Je repris de l'espoir, convaincue que mon père avait écrit ce message. Même s'il ne m'était pas destiné, je savais qu'il était toujours en vie et que Carl et Lori étaient peut être avec lui. Je devais les retrouver quoiqu'il en coûte. Je pris l'autoroute en espérant les retrouver là-bas mais il n'y avait que des voitures abandonnées, et je pus faire le plein avant de partir.

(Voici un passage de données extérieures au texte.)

import Literature.AlgebraicGeometry.Resolution.HironakaGroupSchemeMultiplicity
import Literature.AlgebraicGeometry.Resolution.DiffStableTriangular
import Literature.AlgebraicGeometry.Resolution.RidgeHasseStabiliser
import HarnessLib

/-!
# Hironaka's `U(𝔭)` is generated by additive forms — discharge of the named fact `Hironaka1970_thm1_cor`
# (Hironaka 1970, Th. 1 Cor.; Mizutani 1973 p. 85; proof printed in Dietel 2015, Lemma (9.1.4))

Topic: `Literature/AlgebraicGeometry/Resolution`, sub-namespace `HironakaScheme` (the namespace of
`HironakaGroupSchemeMultiplicity.lean`, whose named fact `Hironaka1970_thm1_cor` — fact F-52 of the
cell res-hironaka, «`U(𝔭)` is generated as a `k`-algebra by purely inseparable forms
`a_0 X_0^{p^e} + ⋯ + a_n X_n^{p^e}`» — is DISCHARGED here: `Hironaka1970_thm1_cor_holds`).

For a field `k` of characteristic `p > 0`, `S = k[X_0, …, X_n]` and a prime `𝔭 ⊆ S`, Hironaka's graded algebra
`U(𝔭) = Σ_d U_d`, `U_d = {f ∈ S_d : f ∈ 𝔭^d S_𝔭}` (`multAlgebra k 𝔭`, generated by `multGens k 𝔭`, the forms of
degree `d` in the `d`-th symbolic power `symbPow k 𝔭 d`).

## Proof (the printed route of Dietel 2015, Lemma (9.1.4) p. 108, criterion (ii)/(iii) of Prop. (3.4.3) p. 43)

1. `hasseDeriv_mem_symbPow` — **the Hasse–Schmidt derivatives lower symbolic powers of a prime by their order**:
   `D^{(β)}(𝔭^{(m)}) ⊆ 𝔭^{(m − |β|)}` for EVERY prime `𝔭` of `k[X_σ]` over ANY commutative… here: any field `k`
   (no perfectness, no separability of `k(𝔭)/k`): from `s f ∈ 𝔭^m`, `s ∉ 𝔭`, the higher Leibniz rule
   `D^{(β)}(s f) = s·D^{(β)} f + Σ_{γ+δ=β, γ≠0} D^{(γ)} s · D^{(δ)} f` (`hasseDeriv_mul`), `D^{(β)}(𝔭^m) ⊆ 𝔭^{m−|β|}`
   (`IsDiffOpLE.apply_mem_pow_sub` with `isDiffOpLE_hasseDeriv`) and induction on `|β|` give
   `s · D^{(β)} f ∈ 𝔭^{(m−|β|)}`, whence `D^{(β)} f ∈ 𝔭^{(m−|β|)}` (`𝔭` prime). This replaces Dietel's differential
   characterisation (9.1.2)/(9.1.4.A) `(U_x)_d = {f ∈ S_d | Diff^{≤ d−1}(f) ⊆ 𝔭}`, which over an imperfect `k` is
   only available for residually separable points; the Leibniz route needs nothing.
2. Hence `U(𝔭)` is a graded subalgebra stable under all `D^{(β)}` (`isGradedSubalgebra_multAlgebra`,
   `isDiffStable_multAlgebra`; Dietel (3.4.3) (ii)⇒(iii): a derivative of order `≥ d` of a form of degree `d` is a
   constant) — via `IsGradedSubalgebra.adjoin` / `IsDiffStable.adjoin` of `DiffStableAdjoin.lean` and
   `isHomogeneous_hasseDeriv_of_isHomogeneous`.
3. The tree's structure theorem for graded Hasse–Schmidt-stable subalgebras over an ARBITRARY field,
   `exists_eq_adjoin_triangular_of_isDiffStable_fin` (`DiffStableTriangular.lean`; Hironaka 1970, Giraud 1975 §1.6 (3);
   = Dietel Prop. (3.4.3) (iii)⇒(v)), writes `U(𝔭) = k[σ_1, …, σ_r]` with `σ_j = Σ_l c_{jl} X_l^{p^{e_j}}`, i.e.
   `σ_j = addForm k p e_j c_j` — so `U(𝔭)` is the `k`-algebra generated by the additive forms it contains.

The statement proved is `Hironaka1970_thm1_cor p` verbatim (all fields `k` of characteristic `p`, all `n`, every
`𝔭` with `IsPoint k 𝔭`; only primality of `𝔭` is used). Written for the cell res-hironaka (HIRONAKA-L, librarian seat
res-D-lib-1; consumers: `KangarooAtlas/MizutaniVectorGroup.lean`, `…/MizutaniHironakaDimension.lean`, W4.2 T7
`…Corridor3Directrix214Sharp`). Nothing here is a statement of H. Hironaka's 2017 manuscript. AI-written; AI review is
weaker than expert review.

## References

* H. Hironaka, *Additive groups associated with points of a projective space*, Ann. of Math. 92 (1970) 327–334,
  Th. 1 and Cor. [Hironaka1970AdditiveGroups]
* H. Mizutani, *Hironaka's additive group schemes*, Nagoya Math. J. 52 (1973), p. 85 L26–28.
  [Mizutani1973HironakaGroupSchemes]
* B. Dietel, *A refinement of Hironaka's additive group schemes for an extended invariant*, Dissertation Regensburg
  (2015): Lemma (9.1.4) p. 108, Prop. (3.4.3) p. 43, Lemma (3.4.2) p. 42. [Dietel2015]
* A. Grothendieck, EGA IV₄, Thm. 16.11.2 (the operators `D_p`). [EGAIV4]
-/

noncomputable section

open MvPolynomial

namespace Literature.AlgebraicGeometry.Resolution.HironakaScheme

universe u v

/-! ## 1. Calculus of the symbolic powers `𝔭^{(d)} = {f | ∃ s ∉ 𝔭, s f ∈ 𝔭^d}` -/

section SymbPow

variable {k : Type u} [Field k] {σ : Type v} {𝔭 : Ideal (MvPolynomial σ k)}

/-- `𝔭^{(e)} ⊆ 𝔭^{(d)}` for `d ≤ e`. [cite: Dietel2015, Lemma (9.1.4) p. 108] -/
theorem symbPow_mono {d e : ℕ} (h : d ≤ e) : symbPow k 𝔭 e ⊆ symbPow k 𝔭 d := by
  rintro f ⟨s, hs, hsf⟩
  exact ⟨s, hs, Ideal.pow_le_pow_right h hsf⟩

/-- `𝔭^d ⊆ 𝔭^{(d)}` (witness `s = 1`, for `𝔭 ≠ S`). [cite: Dietel2015, Lemma (9.1.4) p. 108] -/
theorem mem_symbPow_of_mem_pow (h𝔭 : 𝔭 ≠ ⊤) {d : ℕ} {f : MvPolynomial σ k} (hf : f ∈ 𝔭 ^ d) :
    f ∈ symbPow k 𝔭 d :=
  ⟨1, fun h => h𝔭 ((Ideal.eq_top_iff_one 𝔭).mpr h), by rwa [one_mul]⟩

/-- `𝔭^{(d)}` is stable under multiplication by ring elements. [cite: Dietel2015, Lemma (9.1.4) p. 108] -/
theorem mul_mem_symbPow_left (t : MvPolynomial σ k) {d : ℕ} {f : MvPolynomial σ k}
    (hf : f ∈ symbPow k 𝔭 d) : t * f ∈ symbPow k 𝔭 d := by
  obtain ⟨s, hs, hsf⟩ := hf
  refine ⟨s, hs, ?_⟩
  rw [mul_left_comm]
  exact Ideal.mul_mem_left _ t hsf

/-- `𝔭^{(d)}` is closed under sums (for `𝔭` prime: multiply the witnesses). [cite: Dietel2015, Lemma (9.1.4) p. 108] -/
theorem add_mem_symbPow [h𝔭 : 𝔭.IsPrime] {d : ℕ} {f g : MvPolynomial σ k} (hf : f ∈ symbPow k 𝔭 d)
    (hg : g ∈ symbPow k 𝔭 d) : f + g ∈ symbPow k 𝔭 d := by
  obtain ⟨s, hs, hsf⟩ := hf
  obtain ⟨t, ht, htg⟩ := hg
  refine ⟨s * t, fun h => (h𝔭.mem_or_mem h).elim hs ht, ?_⟩
  rw [mul_add, show s * t * f = t * (s * f) by ring, show s * t * g = s * (t * g) by ring]
  exact Ideal.add_mem _ (Ideal.mul_mem_left _ t hsf) (Ideal.mul_mem_left _ s htg)

/-- `0 ∈ 𝔭^{(d)}` (for `𝔭 ≠ S`). [cite: Dietel2015, Lemma (9.1.4) p. 108] -/
theorem zero_mem_symbPow (h𝔭 : 𝔭 ≠ ⊤) (d : ℕ) : (0 : MvPolynomial σ k) ∈ symbPow k 𝔭 d :=
  mem_symbPow_of_mem_pow h𝔭 (Ideal.zero_mem _)

/-- Finite sums of elements of `𝔭^{(d)}` lie in `𝔭^{(d)}` (`𝔭` prime). [cite: Dietel2015, Lemma (9.1.4) p. 108] -/
theorem sum_mem_symbPow [h𝔭 : 𝔭.IsPrime] {d : ℕ} {ι : Type*} (s : Finset ι) (g : ι → MvPolynomial σ k)
    (h : ∀ i ∈ s, g i ∈ symbPow k 𝔭 d) : ∑ i ∈ s, g i ∈ symbPow k 𝔭 d := by
  classical
  induction s using Finset.induction_on with
  | empty => rw [Finset.sum_empty]; exact zero_mem_symbPow h𝔭.ne_top d
  | insert a s ha ih =>
    rw [Finset.sum_insert ha]
    exact add_mem_symbPow (h a (Finset.mem_insert_self a s))
      (ih fun i hi => h i (Finset.mem_insert_of_mem hi))

/-- Elements of `𝔭^{(d)}` may be cancelled by factors off `𝔭`: `s ∉ 𝔭`, `s f ∈ 𝔭^{(d)} ⇒ f ∈ 𝔭^{(d)}`
(`𝔭` prime). [cite: Dietel2015, Lemma (9.1.4) p. 108] -/
theorem mem_symbPow_of_mul_mem [h𝔭 : 𝔭.IsPrime] {d : ℕ} {s f : MvPolynomial σ k} (hs : s ∉ 𝔭)
    (h : s * f ∈ symbPow k 𝔭 d) : f ∈ symbPow k 𝔭 d := by
  obtain ⟨t, ht, htsf⟩ := h
  exact ⟨t * s, fun h' => (h𝔭.mem_or_mem h').elim ht hs, by rwa [mul_assoc]⟩

/-- `a + b ∈ 𝔭^{(d)}` and `b ∈ 𝔭^{(d)}` give `a ∈ 𝔭^{(d)}` (`𝔭` prime). [cite: Dietel2015, Lemma (9.1.4) p. 108] -/
theorem mem_symbPow_of_add_mem [𝔭.IsPrime] {d : ℕ} {a b : MvPolynomial σ k}
    (hab : a + b ∈ symbPow k 𝔭 d) (hb : b ∈ symbPow k 𝔭 d) : a ∈ symbPow k 𝔭 d := by
  have h := add_mem_symbPow hab (mul_mem_symbPow_left (-1) hb)
  rwa [neg_one_mul, add_neg_cancel_right] at h

variable [DecidableEq σ]

/-- **The Hasse–Schmidt derivatives lower the symbolic powers of a prime by their order**:
`f ∈ 𝔭^{(m)} ⇒ D^{(β)} f ∈ 𝔭^{(m − |β|)}` for every prime `𝔭` of `k[X_σ]`, every field `k` (induction on `|β|`
through the higher Leibniz rule applied to `s·f ∈ 𝔭^m`; the bound `|β| ≤ N` is the induction parameter).
This is the operator half of Dietel's (9.1.4.A)/(3.4.3) (ii) for `U_x`, proved without the differential
characterisation of `ν_x`. [cite: Dietel2015, Lemma (9.1.4) p. 108 and Cor. (9.1.2) p. 107] -/
theorem hasseDeriv_mem_symbPow_of_degree_le [h𝔭 : 𝔭.IsPrime] (m : ℕ) :
    ∀ (N : ℕ) (β : σ →₀ ℕ), β.degree ≤ N → ∀ {f : MvPolynomial σ k}, f ∈ symbPow k 𝔭 m →
      hasseDeriv k β f ∈ symbPow k 𝔭 (m - β.degree)
  | 0, β, hβ, f, hf => by
    have hβ0 : β = 0 := (Finsupp.degree_eq_zero_iff β).1 (Nat.le_zero.1 hβ)
    subst hβ0
    simpa using hf
  | N + 1, β, hβ, f, hf => by
    obtain ⟨s, hs, hsf⟩ := hf
    -- `D^{(β)}(s f) ∈ 𝔭^{m − |β|}`
    have h1 : hasseDeriv k β (s * f) ∈ 𝔭 ^ (m - β.degree) :=
      (isDiffOpLE_hasseDeriv k β.degree β le_rfl).apply_mem_pow_sub 𝔭 m hsf
    have h0 : ((0 : σ →₀ ℕ), β) ∈ Finset.antidiagonal β := by simp
    rw [hasseDeriv_mul, ← Finset.add_sum_erase _ _ h0, hasseDeriv_zero_apply] at h1
    -- the punctured sum lies in `𝔭^{(m − |β|)}` by induction (`|δ| < |β|` there)
    have h2 : ∑ q ∈ (Finset.antidiagonal β).erase (0, β),
        hasseDeriv k q.1 s * hasseDeriv k q.2 f ∈ symbPow k 𝔭 (m - β.degree) := by
      refine sum_mem_symbPow _ _ fun q hq => ?_
      have hlt := degree_snd_lt_of_mem_erase_antidiagonal hq
      have ih := hasseDeriv_mem_symbPow_of_degree_le m N q.2 (by omega) (f := f) ⟨s, hs, hsf⟩
      exact mul_mem_symbPow_left _ (symbPow_mono (by omega) ih)
    have h3 : s * hasseDeriv k β f ∈ symbPow k 𝔭 (m - β.degree) :=
      mem_symbPow_of_add_mem (mem_symbPow_of_mem_pow h𝔭.ne_top h1) h2
    exact mem_symbPow_of_mul_mem hs h3

/-- `D^{(β)}(𝔭^{(m)}) ⊆ 𝔭^{(m − |β|)}` for every prime `𝔭 ⊆ k[X_σ]` and every `β`.
[cite: Dietel2015, Lemma (9.1.4) p. 108] -/
theorem hasseDeriv_mem_symbPow [𝔭.IsPrime] {m : ℕ} {f : MvPolynomial σ k} (hf : f ∈ symbPow k 𝔭 m)
    (β : σ →₀ ℕ) : hasseDeriv k β f ∈ symbPow k 𝔭 (m - β.degree) :=
  hasseDeriv_mem_symbPow_of_degree_le m β.degree β le_rfl hf

/-- The homogeneous generators `U_d(𝔭)` of `U(𝔭)` are permuted by the Hasse–Schmidt derivatives:
`f ∈ U_d ⇒ D^{(β)} f ∈ U_{d − |β|}` (Dietel (3.4.3) (ii) for `H = U_x`). [cite: Dietel2015, Lemma (9.1.4) p. 108 (proof, «D_M(f) ∈ (U_x)_{d−|M|}»)] -/
theorem hasseDeriv_mem_multGens [𝔭.IsPrime] {φ : MvPolynomial σ k} (hφ : φ ∈ multGens k 𝔭)
    (β : σ →₀ ℕ) : hasseDeriv k β φ ∈ multGens k 𝔭 := by
  obtain ⟨d, hφd, hφ⟩ := hφ
  exact ⟨d - β.degree, isHomogeneous_hasseDeriv_of_isHomogeneous hφd β, hasseDeriv_mem_symbPow hφ β⟩

end SymbPow

/-! ## 2. `U(𝔭)` is graded and Hasse–Schmidt stable -/

section Stable

variable {k : Type u} [Field k] {σ : Type v}

/-- `U(𝔭)` is a GRADED subalgebra of `k[X_σ]` (generated by forms). [cite: Dietel2015, Lemma (9.1.4) p. 108 («U_x is a graded k-subalgebra»)] -/
theorem isGradedSubalgebra_multAlgebra (𝔭 : Ideal (MvPolynomial σ k)) :
    IsGradedSubalgebra (multAlgebra k 𝔭) :=
  IsGradedSubalgebra.adjoin fun _ ⟨d, hd, _⟩ => ⟨d, hd⟩

/-- `U(𝔭)` is stable under ALL Hasse–Schmidt derivations `D^{(β)}` (`𝔭` prime) — Dietel's criterion
(3.4.3) (iii) for `H = U_x`. [cite: Dietel2015, Lemma (9.1.4) p. 108 and Prop. (3.4.3) (ii)⇒(iii) p. 43] -/
theorem isDiffStable_multAlgebra [DecidableEq σ] (𝔭 : Ideal (MvPolynomial σ k)) [𝔭.IsPrime] :
    IsDiffStable (multAlgebra k 𝔭) :=
  IsDiffStable.adjoin fun _ hs β => Algebra.subset_adjoin (hasseDeriv_mem_multGens hs β)

end Stable

/-! ## 3. The discharge -/

section Discharge

/-- **F-52 DISCHARGED — Hironaka 1970, Th. 1 Cor.: `U(𝔭)` is generated by purely inseparable (additive) forms.**
For every field `k` of characteristic `p > 0`, every `n` and every point `𝔭` of `ℙⁿ_k` (`IsPoint`; only the primality
of `𝔭` is used), `U(𝔭) = k[{g ∈ U(𝔭) | g = Σ_j a_j X_j^{p^e}}]`. Proof: `U(𝔭)` is graded and Hasse–Schmidt stable
(§2), so by the structure theorem over an arbitrary field (`exists_eq_adjoin_triangular_of_isDiffStable_fin`,
Hironaka–Giraud triangular additive basis) `U(𝔭) = k[σ_1, …, σ_r]` with `σ_j = addForm k p e_j c_j ∈ U(𝔭)`.
[cite: Hironaka1970AdditiveGroups, Th. 1 Cor.] [cite: Mizutani1973HironakaGroupSchemes, p. 85 L26–28]
[cite: Dietel2015, Lemma (9.1.4) p. 108 (printed proof) with Prop. (3.4.3) p. 43] -/
theorem Hironaka1970_thm1_cor_holds : ∀ (p : ℕ) [Fact p.Prime], Hironaka1970_thm1_cor.{u} p := by
  intro p _ k _ _ n 𝔭 hP
  obtain ⟨hprime, -, -⟩ := hP
  haveI : ExpChar k p := ExpChar.prime (Fact.out : p.Prime)
  obtain ⟨r, ι, e, c, -, -, -, -, -, -, hU⟩ :=
    exists_eq_adjoin_triangular_of_isDiffStable_fin p (multAlgebra k 𝔭)
      (isGradedSubalgebra_multAlgebra 𝔭) (isDiffStable_multAlgebra 𝔭)
  apply le_antisymm
  · rw [hU]
    refine Algebra.adjoin_le ?_
    rintro _ ⟨j, rfl⟩
    exact Algebra.subset_adjoin ⟨Algebra.subset_adjoin ⟨j, rfl⟩, e j, c j, rfl⟩
  · exact Algebra.adjoin_le fun g hg => hg.1

end Discharge

end Literature.AlgebraicGeometry.Resolution.HironakaScheme

end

Quelques semaines étaient passées, je ne les avais toujours pas retrouvés mais je ne perdis pas espoir. Le pneu de ma voiture éclata, je continuais à pied en étant sur mes gardes. Je vis un peu plus loin dans la forêt un zombie, je m'approchai discrètement de celui-ci et je l'éliminai. Je découpais ses boyaux et je les mis en guise de collier, je découpai ses mains pour les attacher à ma ceinture, je mis son sang sur tout mon corps pour masquer ainsi mon odeur comme m'avais appris Ryley. Grâce à celui-ci j'avais appris que cette technique permettait de cacher son odeur et d'éviter de se faire repérer par les cadavres. Je passai donc devant plusieurs groupes de zombies, aucun d'eux ne m'avaient remarquée.

Lorsqu'il pleuvait je me réfugiai dans une voiture ou alors sous un pont pour garder mon camouflage, j'essayai d'éviter des groupes de survivants, je ne voulais pas revivre la même chose que dans mon ancien groupe.